Tradisi penyiraman air bunga yang digelar pada penutupan Masa Pengenalan Lingkungan Sekolah (MPLS) dipertahankan sebagai simbol penyucian diri, doa, sekaligus upaya melestarikan budaya daerah.

Kepala SMK Bhakti Mulya Sampit, Mursi, mengatakan tradisi tersebut telah menjadi bagian dari identitas sekolah sejak berdiri pada 2007. Menurutnya, prosesi itu diadaptasi dari budaya Dayak yang mengenal ritual penyiraman sebagai simbol membersihkan diri dari hal-hal yang kurang baik sebelum memulai kehidupan baru.

“Sebenarnya penyiraman ini berasal dari budaya Dayak. Kami mengangkatnya sebagai kearifan lokal agar budaya daerah tetap lestari sekaligus menjadi bagian dari penyambutan siswa baru di sekolah,” ujarnya, Senin (20/7).

Ia menjelaskan, tradisi tersebut bukan sekadar seremoni penutupan MPLS, melainkan juga media untuk mengenalkan budaya lokal kepada peserta didik sejak hari pertama mereka menjadi bagian dari lingkungan sekolah.

“Maknanya sebagai ucapan selamat datang, membersihkan hal-hal yang tidak baik sehingga nanti di sekolah bisa mendapatkan hal yang baik dan prestasi yang baik,” tambahnya.

Prosesi penyiraman dilakukan menggunakan air yang dicampur bunga melati, mawar, asoka, dan sejumlah bunga beraroma harum. Setiap unsur memiliki filosofi tersendiri, seperti warna putih yang melambangkan kesucian, merah sebagai simbol keberanian, kuning melambangkan keagungan, sedangkan aroma harum menggambarkan kebersihan dan kebaikan.

Mursi menegaskan seluruh siswa mengikuti kegiatan tersebut secara sukarela. Sebelum pelaksanaan, sekolah terlebih dahulu menjelaskan makna tradisi agar tidak menimbulkan kesalahpahaman.

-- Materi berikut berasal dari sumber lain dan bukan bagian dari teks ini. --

import Summits.CriticalPhenomena.CardyFormulaZ2.Theses.CardyRotToConf
import Literature.Probability.RandomPlanarGeometry.SLEUniquenessInLaw
import Literature.Probability.RandomPlanarGeometry.SLEExistenceConverse
import Literature.Probability.RandomPlanarGeometry.ConformalRestrictionCovariance
import Literature.Probability.RandomPlanarGeometry.ChordalCurveFamilyProofs
import Literature.Probability.RandomPlanarGeometry.ChordalWindowSegments

/-!
# `CardyRotToConfR2SymmetryUpgrade` (stmt-CriticalPhenomena-0698): consequences of the crux,
# refutation templates, and splitting locality of the boundary tracer

By-product of the cdisprove unit (standing adversary) for provers, planners and refuters of the
crux `∀ P, IsLocalMarkovChordalFamily P → (non-tracing) → ∀ D, IsSLELaw 6 D (P D)`.

* `not_crux_of_two_families` — two admissible families differing on one domain refute the crux
  (both laws would be THE SLE₆ law, `IsSLELaw.unique'`); `hasSLETrace_of_crux` — the crux plus
  ONE admissible family gives the Rohde–Schramm trace theorem for `κ = 6`
  (`IsSLELaw.hasSLETrace`), so the crux is either vacuous or at least that strong;
* `isConformallyCovariant_of_crux` — under the crux every admissible family is covariant under
  ALL conformal equivalences of Dobrushin domains (Werner 2007 §3.2 (1) in full), by
  `IsSLELaw.conformalCovariance_holds`: the honest content "Euclidean ⇒ conformal" as a
  corollary; `not_crux_of_not_isConformallyCovariant` — the corresponding refutation template;
* `isTargetIndependent_arcFamily` — the boundary tracer `ChordalFamily.arcFamily` (which the
  non-tracing clause of the crux excludes) passes the splitting form of locality: in `(D; a, b, b')`
  the arc `a → b'` stopped on `[b, b']` IS the arc `a → b` (`stopAt_arcCurve_chord02`).

Maintenance record (full-build repair, 2026-08-17; dependency drift, content unchanged). The crux was
REFUTED on 2026-08-16 (`Theorems.not_CardyRotToConfR2SymmetryUpgrade`, p129826; item
stmt-CriticalPhenomena-0698 closed `refuted`, misstated — repaired in the route as the new crux
`CardyRotToConfR2SymmetryUpgradeR`) and route rev 17 (2026-08-16T23:03Z) DROPPED the decl
`Summit.CriticalPhenomena.CardyFormulaZ2.Theses.CardyRotToConf.CardyRotToConfR2SymmetryUpgrade` from the
gate-generated route file, after which this file (53:50, 59:33, 71:44, 87:43: the short name came from
`open …Theses.CardyRotToConf`) and everything stated against that identifier — the sibling
`CardyRotToConfR2SymmetryUpgradeFalseOfFacts.lean` (which imports this file), `ConjTransport.lean`, and the
refutation file itself (which spells the identifier fully qualified) — stopped elaborating. Repair: the
refuted statement is RECORDED below under its exact former name with its text VERBATIM (the ledger
signature of stmt-0698), in this module, the common import of those users; every signature and proof
below is byte-for-byte the landed one. A record (definition of a FALSE proposition, never asserted),
not a cited fact and not a route item. Same resubmission: `nextMark_one` became a deprecated alias of the
meanwhile-landed Literature lemma `MarkedDomain.nextMark_one_three` (gate dedup), its one use rewritten.
-/

noncomputable section
import Literature.IUT.HodgeArakelov.StableCurveAgreementInertiaOfPiV
import HarnessLib

/-!
# B15b package: [IUTchII] Def 2.3 (i)(ii) at the genuine tower of record — the `Π^±_v`-level agreement, the `Π_v`-level identification, and the
# `Π_v`-level cuspidal inertia dictionary, in ONE existential

S. Mochizuki, *Inter-universal Teichmüller Theory II*, kurims manuscript (Dec. 2020), §2, Def 2.3 (i) p. 67 («`Π_v := Π^tp_{X̲̲_v}`, `Π^±_v := Π^tp_{X_v}`
… denote the respective profinite completions by means of a “∧”»), Def 2.3 (ii) p. 68 («the cuspidal inertia groups of `Π_⊆` may be obtained as the
intersections with `Π_⊆` of those cuspidal inertia groups of `Π_⊇` …») [cite: Mochizuki2012, II Def 2.3 (i)(ii) pp.67–68]; [SemiAnbd] §6 pp. 69–71
[cite: MochizukiSemiAnbd2006, §6 pp.69–71].  abc-iut cell, MERGE-MAP row **B15b** (abc-iut-L6-lead §F v1.19al «B15-XUU-TOWER»; holder abc-iut-L6-t19
gen 6).  PROOF-ONLY corollary (no `def`): packages abc-iut-w5-d132's `exists_stableCurveAgreement_ofPiCHat_ofSpecialFibreXu` (p434636, level `Π^±_v`),
this seat's `exists_isoV_ofPiCHat_ofSpecialFibreXuu` (p437742, level `Π_v`) and `isCuspidalInertia_piV_iff_cuspsXuu` (the dictionary) for consumers
of the genuine tower `PlusMinusTower.ofPiCHat` (p430122) at either level.  HONEST LABEL: genuine modulo the binders (L02 `hZ`, `hN`, the
`GroupLevelData` `d` of `X_v`, the special-fibre DATA of `X̲_v` and of `X̲̲_v`); nothing of the series is asserted; consistency ≠ endorsement; no side
taken on [IUTchIII] Cor 3.12; constructed ≠ the paper's reconstruction algorithms.
-/

noncomputable section

namespace Literature.IUT.HodgeArakelov

open Literature.AnabelianGeometry.EtaleTheta Literature.AnabelianGeometry.SemiGraphs Literature.IUT.HodgeTheaters
open scoped Pointwise

namespace PlusMinusTower

section Record

variable {p : ℕ} [Fact p.Prime] {M : MuTwoSetting p} (e : M.CLevelData)
  {E : M.toThetaSetting.EtaleThetaData} {l : ℕ} (C : E.DoubleUnderline l) {N : ℕ+}
  (μ : M.toThetaSetting.CyclotomeMod l N) (hC : M.toThetaSetting.Compat) (hS : M.toThetaSetting.Sec2Hyps)
  (hl : l.Prime) (hp2 : p ≠ 2) (hpl : p ≠ l) (hζ : ∃ ζ : M.toThetaSetting.K, IsPrimitiveRoot ζ (4 * l))
  {η : (C.thetaEnvData μ hC hS).PiYdd → MuN p N} (hη : η ∈ (C.thetaEnvData μ hC hS).thetaCocycles)
  (hZ : Thm16Sub.KerToZIsCompactlyGenerated M.toThetaSetting) (hN : (C.Huu.subgroupOf (M.GtpXu l)).Normal)
  {P : TopGroup.{0}} (T : TemperedCoverings (BadPlaceSetting.ofUnderline C μ hC hS hl hp2 hpl hζ hη) P)
  (d : M.toTemperedCurve.GroupLevelData)
  (Sfu : SpecialFibreData ((M.toThetaSetting.temperedCurveXuOfLevelData l C.l_ne_zero d).toTemperedArithmeticGroup
    (M.toThetaSetting.groupLevelDataXu l C.l_ne_zero d)))
  (h36u : Sfu.Gc.Prop36Hypotheses) (Sigmau SigmaHatu : Set ℕ) (hsubu : Sigmau ⊆ SigmaHatu) (hneu : Sigmau.Nonempty)
  (hprimeu : ∀ q ∈ SigmaHatu, q.Prime) (hpu : p ∉ Sigmau) (TpHu : Subgroup Sfu.chart.G)
  (HatHu : Subgroup (TemperedGraphGroupData.exists_completion_of_prop36 Sfu.Gc h36u Sfu.chart).choose)
  (hleu : TpHu.map (TemperedGraphGroupData.exists_completion_of_prop36 Sfu.Gc h36u Sfu.chart).choose_spec.choose.toMonoidHom ≤ HatHu)
  (cuspu : {x : (M.toThetaSetting.temperedCurveXuOfLevelData l C.l_ne_zero d).Pt //
    (M.toThetaSetting.temperedCurveXuOfLevelData l C.l_ne_zero d).IsCusp x} → Prop)
  (Sf : SpecialFibreData ((C.temperedCurveXuuOfLevelData C.l_ne_zero d).toTemperedArithmeticGroup
    (C.groupLevelDataXuu C.l_ne_zero d)))
  (h36 : Sf.Gc.Prop36Hypotheses) (Sigma SigmaHat : Set ℕ) (hsub : Sigma ⊆ SigmaHat) (hne : Sigma.Nonempty)
  (hprime : ∀ q ∈ SigmaHat, q.Prime) (hp : p ∉ Sigma) (TpH : Subgroup Sf.chart.G)
  (HatH : Subgroup (TemperedGraphGroupData.exists_completion_of_prop36 Sf.Gc h36 Sf.chart).choose)
  (hle : TpH.map (TemperedGraphGroupData.exists_completion_of_prop36 Sf.Gc h36 Sf.chart).choose_spec.choose.toMonoidHom ≤ HatH)
  (cuspMeetsH : {x : (C.temperedCurveXuuOfLevelData C.l_ne_zero d).Pt //
    (C.temperedCurveXuuOfLevelData C.l_ne_zero d).IsCusp x} → Prop)

/-- **B15b, THE PACKAGE AT THE TOWER OF RECORD — [IUTchII] Def 2.3 (i)(ii) at `v ∈ 𝕍^bad`, both levels.**  For abc-iut-L6-t19's genuine tower
`W := PlusMinusTower.ofPiCHat` and abc-iut-L5's genuine [IUTchI] §2 data `Du` of `X̲_v` and `Duu` of `X̲̲_v` (abc-iut-L6-t7's tempered curves, any
special-fibre data): there are a cuspidal datum `Cu`, an agreement `A : StableCurveAgreement W Cu Du` at the level `Π^±_v` (abc-iut-w5-d132, p434636:
`A.eHat ∘ emb = toHat ∘ plainIso`, levels by intersection) and an identification `eV : Π̂_v ⥲ Π̂_{X̲̲_v}` at the level `Π_v` (p437742: `eV ∘ emb ∘ incl =
toHat ∘ refIso`, `eV(Π_v) = toHat(Π^tp_{X̲̲_v})`, `Δ̂_v ↦ Δ̂_{X̲̲_v}`), such that, IN ADDITION, the cuspidal inertia groups of `Π_v` for `Cu` are exactly
the subgroups `I ≤ Π_v` with `eV(I) = toHat(s · I_y · s⁻¹)`, `y` a cusp of `X̲̲_v`, `s ∈ Π^tp_{X̲̲_v}` (`isCuspidalInertia_piV_iff_cuspsXuu`).  PROVED.
HONEST LABEL: genuine modulo the binders (L02 `hZ`, `hN`, `d`, special-fibre DATA of `X̲_v` and `X̲̲_v`); nothing of the series is asserted; no side
taken on [IUTchIII] Cor 3.12. ([IUTchII] Def 2.3 (i)(ii), kurims pp.67–68) [cite: Mochizuki2012, II Def 2.3 (i)(ii) pp.67–68]
[claim: Mochizuki2012, status: disputed] -/
theorem exists_agreements_ofPiCHat_with_piV_dictionary :
    ∃ (Cu : CuspidalInertiaData (ofPiCHat e C μ hC hS hl hp2 hpl hζ hη hZ hN T))
      (A : StableCurveAgreement (ofPiCHat e C μ hC hS hl hp2 hpl hζ hη hZ hN T) Cu
        (StableCurveTemperedData.ofSpecialFibre (M.toThetaSetting.temperedCurveXuOfLevelData l C.l_ne_zero d)
          (M.toThetaSetting.groupLevelDataXu l C.l_ne_zero d) Sfu h36u Sigmau SigmaHatu hsubu hneu hprimeu hpu TpHu HatHu hleu cuspu))
      (eV : ↥(ofPiCHat e C μ hC hS hl hp2 hpl hζ hη hZ hN T).hat ≃ₜ*
        (StableCurveTemperedData.ofSpecialFibre (C.temperedCurveXuuOfLevelData C.l_ne_zero d)
          (C.groupLevelDataXuu C.l_ne_zero d) Sf h36 Sigma SigmaHat hsub hne hprime hp TpH HatH hle cuspMeetsH).PiHat),
      -- level `Π^±_v` (p434636)
      (∀ x : T.Xplain,
        A.eHat ⟨(ofPiCHat e C μ hC hS hl hp2 hpl hζ hη hZ hN T).emb x,
            (ofPiCHat e C μ hC hS hl hp2 hpl hζ hη hZ hN T).emb_le_pmHat ⟨x, rfl⟩⟩ =
          (StableCurveTemperedData.ofSpecialFibre (M.toThetaSetting.temperedCurveXuOfLevelData l C.l_ne_zero d)
            (M.toThetaSetting.groupLevelDataXu l C.l_ne_zero d) Sfu h36u Sigmau SigmaHatu hsubu hneu hprimeu hpu TpHu HatHu hleu
            cuspu).ιX (T.plainIso x)) ∧
      (∀ (Q I : Subgroup (ofPiCHat e C μ hC hS hl hp2 hpl hζ hη hZ hN T).Corhat), Cu.IsCuspidalInertia Q I ↔
        I ≤ Q ∧ ∃ I₀, Cu.IsCuspidalInertia (ofPiCHat e C μ hC hS hl hp2 hpl hζ hη hZ hN T).piPM I₀ ∧ I = I₀ ⊓ Q) ∧
      -- level `Π_v` (p437742)
      (∀ z : P,
        eV ⟨(ofPiCHat e C μ hC hS hl hp2 hpl hζ hη hZ hN T).emb (T.incl z),
            (ofPiCHat e C μ hC hS hl hp2 hpl hζ hη hZ hN T).embP_le_hat ⟨z, rfl⟩⟩ =
          (StableCurveTemperedData.ofSpecialFibre (C.temperedCurveXuuOfLevelData C.l_ne_zero d)
            (C.groupLevelDataXuu C.l_ne_zero d) Sf h36 Sigma SigmaHat hsub hne hprime hp TpH HatH hle cuspMeetsH).ιX (T.refIso z)) ∧
      ((ofPiCHat e C μ hC hS hl hp2 hpl hζ hη hZ hN T).piV.subgroupOf (ofPiCHat e C μ hC hS hl hp2 hpl hζ hη hZ hN T).hat).map
          eV.toMulEquiv.toMonoidHom =
        (StableCurveTemperedData.ofSpecialFibre (C.temperedCurveXuuOfLevelData C.l_ne_zero d)
          (C.groupLevelDataXuu C.l_ne_zero d) Sf h36 Sigma SigmaHat hsub hne hprime hp TpH HatH hle cuspMeetsH).ιX.range ∧
      (∀ g : ↥(ofPiCHat e C μ hC hS hl hp2 hpl hζ hη hZ hN T).hat,
        (g : (ofPiCHat e C μ hC hS hl hp2 hpl hζ hη hZ hN T).Corhat) ∈ (ofPiCHat e C μ hC hS hl hp2 hpl hζ hη hZ hN T).aug.ker ↔
          eV g ∈ (StableCurveTemperedData.ofSpecialFibre (C.temperedCurveXuuOfLevelData C.l_ne_zero d)
            (C.groupLevelDataXuu C.l_ne_zero d) Sf h36 Sigma SigmaHat hsub hne hprime hp TpH HatH hle cuspMeetsH).DeltaHat) ∧
      -- the `Π_v`-level inertia dictionary for the SAME `Cu`
      (∀ I : Subgroup (ofPiCHat e C μ hC hS hl hp2 hpl hζ hη hZ hN T).Corhat,
        Cu.IsCuspidalInertia (ofPiCHat e C μ hC hS hl hp2 hpl hζ hη hZ hN T).piV I ↔
          I ≤ (ofPiCHat e C μ hC hS hl hp2 hpl hζ hη hZ hN T).piV ∧
            ∃ (y : (StableCurveTemperedData.ofSpecialFibre (C.temperedCurveXuuOfLevelData C.l_ne_zero d)
                (C.groupLevelDataXuu C.l_ne_zero d) Sf h36 Sigma SigmaHat hsub hne hprime hp TpH HatH hle cuspMeetsH).Cusp)
              (s : (StableCurveTemperedData.ofSpecialFibre (C.temperedCurveXuuOfLevelData C.l_ne_zero d)
                (C.groupLevelDataXuu C.l_ne_zero d) Sf h36 Sigma SigmaHat hsub hne hprime hp TpH HatH hle cuspMeetsH).PiTp),
              (I.subgroupOf (ofPiCHat e C μ hC hS hl hp2 hpl hζ hη hZ hN T).hat).map eV.toMulEquiv.toMonoidHom =
                (MulAut.conj s • ((StableCurveTemperedData.ofSpecialFibre (C.temperedCurveXuuOfLevelData C.l_ne_zero d)
                    (C.groupLevelDataXuu C.l_ne_zero d) Sf h36 Sigma SigmaHat hsub hne hprime hp TpH HatH hle cuspMeetsH).inertiaTp y).map
                  (StableCurveTemperedData.ofSpecialFibre (C.temperedCurveXuuOfLevelData C.l_ne_zero d)
                    (C.groupLevelDataXuu C.l_ne_zero d) Sf h36 Sigma SigmaHat hsub hne hprime hp TpH HatH hle cuspMeetsH).DeltaTp.subtype).map
                (StableCurveTemperedData.ofSpecialFibre (C.temperedCurveXuuOfLevelData C.l_ne_zero d)
                  (C.groupLevelDataXuu C.l_ne_zero d) Sf h36 Sigma SigmaHat hsub hne hprime hp TpH HatH hle cuspMeetsH).ιX) := by
  obtain ⟨Cu, A, hA, hlev⟩ := exists_stableCurveAgreement_ofPiCHat_ofSpecialFibreXu e C μ hC hS hl hp2 hpl hζ hη hZ hN T d Sfu h36u
    Sigmau SigmaHatu hsubu hneu hprimeu hpu TpHu HatHu hleu cuspu
  obtain ⟨eV, heV, hmap, hker⟩ := exists_isoV_ofPiCHat_ofSpecialFibreXuu e C μ hC hS hl hp2 hpl hζ hη hZ hN T d Sf h36
    Sigma SigmaHat hsub hne hprime hp TpH HatH hle cuspMeetsH
  exact ⟨Cu, A, eV, hA, hlev, heV, hmap, hker, fun I =>
    isCuspidalInertia_piV_iff_cuspsXuu C μ hC hS hl hp2 hpl hζ hη d Sfu h36u Sigmau SigmaHatu hsubu hneu hprimeu hpu TpHu HatHu hleu cuspu
      Sf h36 Sigma SigmaHat hsub hne hprime hp TpH HatH hle cuspMeetsH (ofPiCHat e C μ hC hS hl hp2 hpl hζ hη hZ hN T) Cu A hA hlev
      eV.toMulEquiv heV I⟩

end Record

end PlusMinusTower

end Literature.IUT.HodgeArakelov

end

“Tidak ada paksaan. Anak-anak sudah diberi penjelasan bahwa ini hanya simbol penyambutan dan tidak bertentangan dengan aturan Dinas Pendidikan,” tegasnya.

Pada tahun ajaran 2026/2027, sebanyak 34 siswa baru dari Program Keahlian Layanan Kesehatan Masyarakat dan Desain Komunikasi Visual (DKV) mengikuti prosesi tersebut.

Selain penyiraman air bunga, penutupan MPLS juga diisi dengan doa bersama, penyampaian nasihat kepada siswa, serta penampilan karungut. Menurut Mursi, rangkaian kegiatan itu merupakan bagian dari pendidikan karakter yang dipadukan dengan pelestarian budaya lokal.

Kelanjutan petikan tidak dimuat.